MCLEODRUSS - Mcleod Russel
📢 Recent Corporate Announcements
McLeod Russel's Q3 FY26 results are marked by a severe adverse conclusion from statutory auditors, Lodha & Co LLP. The company has outstanding Inter-Corporate Deposits (ICDs) of ₹2,860.50 crore given to promoter groups, which auditors deem prejudicial to the company's interest. With current liabilities exceeding current assets and significant operational losses, there is material uncertainty regarding the company's ability to continue as a going concern.
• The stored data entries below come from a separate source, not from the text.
/-- **1L4ᶜ∘ · ONE-LOOP 4-POINTS EXIST AND ARE CLUSTERED — INTERIOR WINDOW.** Registry v11.2a's `OneLoopClusteredCan` with `∃ c₀ : ℝ, 0 < c₀ ∧ c₀ ≤ 1 ∧ ∀ (c : ℝ),
0 < c → c ≤ c₀ →` inserted after `∀ (L : ℕ),` and every WINDOW clause `PlaqSmall (θBal F.L γ b₀ p₀ J) ·` (the regular-set inclusion (R), the positivity
(P), the four quadrilateral data of (T)) read at `θBal F.L γ (c * b₀) p₀ J`; the HISTORY `histGood F ℰp (θBal F.L γ b₀ p₀) K J` inside `heightDensity(Can)`,
`fluctAtCan`, `oneLoopFourPtCan` UNCHANGED.  Why it might fail: as 1L4ᶜ (the semiclassical limit (T) needs the fibre minimiser inside the history — now
granted by the choice of `c(L)`, R3-FLIN: `c(3) < 0.61` in the toy); (R) is honest analytic content. [cite: Balaban1985Variational, Thm 1 (8)-(10) p.279;
Balaban1985Averaging, (10) p.19; King1986, Prop. 3.8-3.9] -/
def OneLoopClusteredIntCan : Prop :=
  ∀ (L : ℕ), ∃ c₀ : ℝ, 0 < c₀ ∧ c₀ ≤ 1 ∧ ∀ (c : ℝ), 0 < c → c ≤ c₀ → ∃ pS : ℝ, ∀ (b₀ p₀ : ℝ), 0 < b₀ → pS ≤ p₀ → 0 < p₀ → ∃ ε₁ : ℝ, 0 < ε₁ ∧ ∀ (ε₀ : ℝ), 0 < ε₀ → ε₀ ≤ ε₁ →
    ∃ γ₁ : ℝ, 0 < γ₁ ∧ ∃ κ : ℝ, 0 < κ ∧ ∀ (F : T3Family) (γ : ℝ), F.L = L → 0 < γ → γ ≤ γ₁ →
      ∃ φ₁ : ℕ → ℝ, (∀ J, 0 ≤ φ₁ J) ∧ Tendsto (fun J : ℕ => (J : ℝ) * φ₁ J) atTop (𝓝 0) ∧
        ∀ (J K : ℕ) (hJK : J ≤ K),
          (∀ lam : ℝ, 1 ≤ lam →
            {U : GaugeField (F.P J) 0 (Matrix.specialUnitaryGroup (Fin 2) ℂ) | PlaqSmall (θBal F.L γ (c * b₀) p₀ J) U} ⊆
              Node00.regSet (fieldMeasure (F.P J) 0 (Matrix.specialUnitaryGroup (Fin 2) ℂ))
                (heightDensity F (γ / lam) hJK (histGood F ℰp (θBal F.L γ b₀ p₀) K J))) ∧
          (∀ lam : ℝ, 1 ≤ lam → ∀ U : GaugeField (F.P J) 0 (Matrix.specialUnitaryGroup (Fin 2) ℂ), PlaqSmall (θBal F.L γ (c * b₀) p₀ J) U →
              0 < heightDensityCan F (γ / lam) hJK (histGood F ℰp (θBal F.L γ b₀ p₀) K J) U) ∧
          ∀ (b b' : PBond (F.P J) 0) (U V W Z : GaugeField (F.P J) 0 (Matrix.specialUnitaryGroup (Fin 2) ℂ)),
            PlaqSmall (θBal F.L γ (c * b₀) p₀ J) U → PlaqSmall (θBal F.L γ (c * b₀) p₀ J) V →
            PlaqSmall (θBal F.L γ (c * b₀) p₀ J) W → PlaqSmall (θBal F.L γ (c * b₀) p₀ J) Z →
            (∀ e, e ≠ b → U e = V e) → (∀ e, e ≠ b' → U e = W e) → (∀ e, e ≠ b' → V e = Z e) → (∀ e, e ≠ b → W e = Z e) →
            Tendsto (fun lam : ℝ => fourPt (fluctAtCan F γ b₀ p₀ ε₀ hJK lam) U V W Z) atTop
                (𝓝 (oneLoopFourPtCan F γ b₀ p₀ ε₀ hJK U V W Z)) ∧
              |oneLoopFourPtCan F γ b₀ p₀ ε₀ hJK U V W Z| ≤ φ₁ J * Real.exp (-(κ * (b.src.tdist b'.src : ℝ)))

/-- **H4ᶜ∘ · BEYOND ONE LOOP — INTERIOR WINDOW.** Registry v11.2a's `BeyondOneLoopSmallCan` with the same two textual moves (shared-shape fraction after
`∀ L`; the four quadrilateral window clauses at `c * b₀`; `fluctAtCan`∕`oneLoopFourPtCan` keep the history profile `b₀`).  Why it might fail: on interior data
the `λ = 1` vs `λ = ∞` difference is a genuine two-loop remainder `O(g_K²)` per localisation — Bałaban's (45)–(47); at small `L` only for `c ≤ c(L)`.
[cite: Balaban1985UV3, (45)-(47) p.267; Balaban1987RG1, Thm 1 (0.19)-(0.26)] -/
def BeyondOneLoopSmallIntCan : Prop :=
  ∀ (L : ℕ), ∃ c₀ : ℝ, 0 < c₀ ∧ c₀ ≤ 1 ∧ ∀ (c : ℝ), 0 < c → c ≤ c₀ → ∃ pS : ℝ, ∀ (b₀ p₀ : ℝ), 0 < b₀ → pS ≤ p₀ → 0 < p₀ → ∃ ε₁ : ℝ, 0 < ε₁ ∧ ∀ (ε₀ : ℝ), 0 < ε₀ → ε₀ ≤ ε₁ →
    ∃ γ₁ : ℝ, 0 < γ₁ ∧ ∃ κ : ℝ, 0 < κ ∧ ∀ (F : T3Family) (γ : ℝ), F.L = L → 0 < γ → γ ≤ γ₁ →
      ∃ φ₂ : ℕ → ℝ, (∀ J, 0 ≤ φ₂ J) ∧ Tendsto (fun J : ℕ => (J : ℝ) * φ₂ J) atTop (𝓝 0) ∧
        ∀ (J K : ℕ) (hJK : J ≤ K) (b b' : PBond (F.P J) 0) (U V W Z : GaugeField (F.P J) 0 (Matrix.specialUnitaryGroup (Fin 2) ℂ)),
          PlaqSmall (θBal F.L γ (c * b₀) p₀ J) U → PlaqSmall (θBal F.L γ (c * b₀) p₀ J) V →
          PlaqSmall (θBal F.L γ (c * b₀) p₀ J) W → PlaqSmall (θBal F.L γ (c * b₀) p₀ J) Z →
          (∀ e, e ≠ b → U e = V e) → (∀ e, e ≠ b' → U e = W e) → (∀ e, e ≠ b' → V e = Z e) → (∀ e, e ≠ b → W e = Z e) →
          |fourPt (fluctAtCan F γ b₀ p₀ ε₀ hJK 1) U V W Z - oneLoopFourPtCan F γ b₀ p₀ ε₀ hJK U V W Z|
            ≤ φ₂ J * Real.exp (-(κ * (b.src.tdist b'.src : ℝ)))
Most debt has been assigned to NARCL and J.C. Flowers ARC, and the company is currently awaiting approval for a submitted resolution plan.
- Statutory auditors issued an adverse conclusion citing ₹2,860.50 crore in ICDs to promoter groups with only ₹1,010.39 crore provided for.
- Material uncertainty exists over 'Going Concern' status as net worth is significantly eroded and liabilities exceed assets.
- Losses for the period are understated due to non-recognition of interest on loans, ICDs, and other financial liabilities.
- Debt has been assigned to National Asset Reconstruction Company Limited (NARCL) and J.C. Flowers ARC; resolution is pending lender approval.
- Potential liabilities from an Arbitral Tribunal Award involving promoter group borrowings remain indeterminate and unrecognised.
Mcleod Russel India Limited has announced that the insolvency application filed against it by PDK Impex Pvt Ltd has been dismissed. The financial creditor had previously approached the NCLT Kolkata bench under Section 7 of the IBC for an alleged default of Rs. 10.22 crores. Following the withdrawal of the application by the creditor, the NCLT has officially dismissed the case. This development provides significant relief to the company by removing a specific insolvency threat.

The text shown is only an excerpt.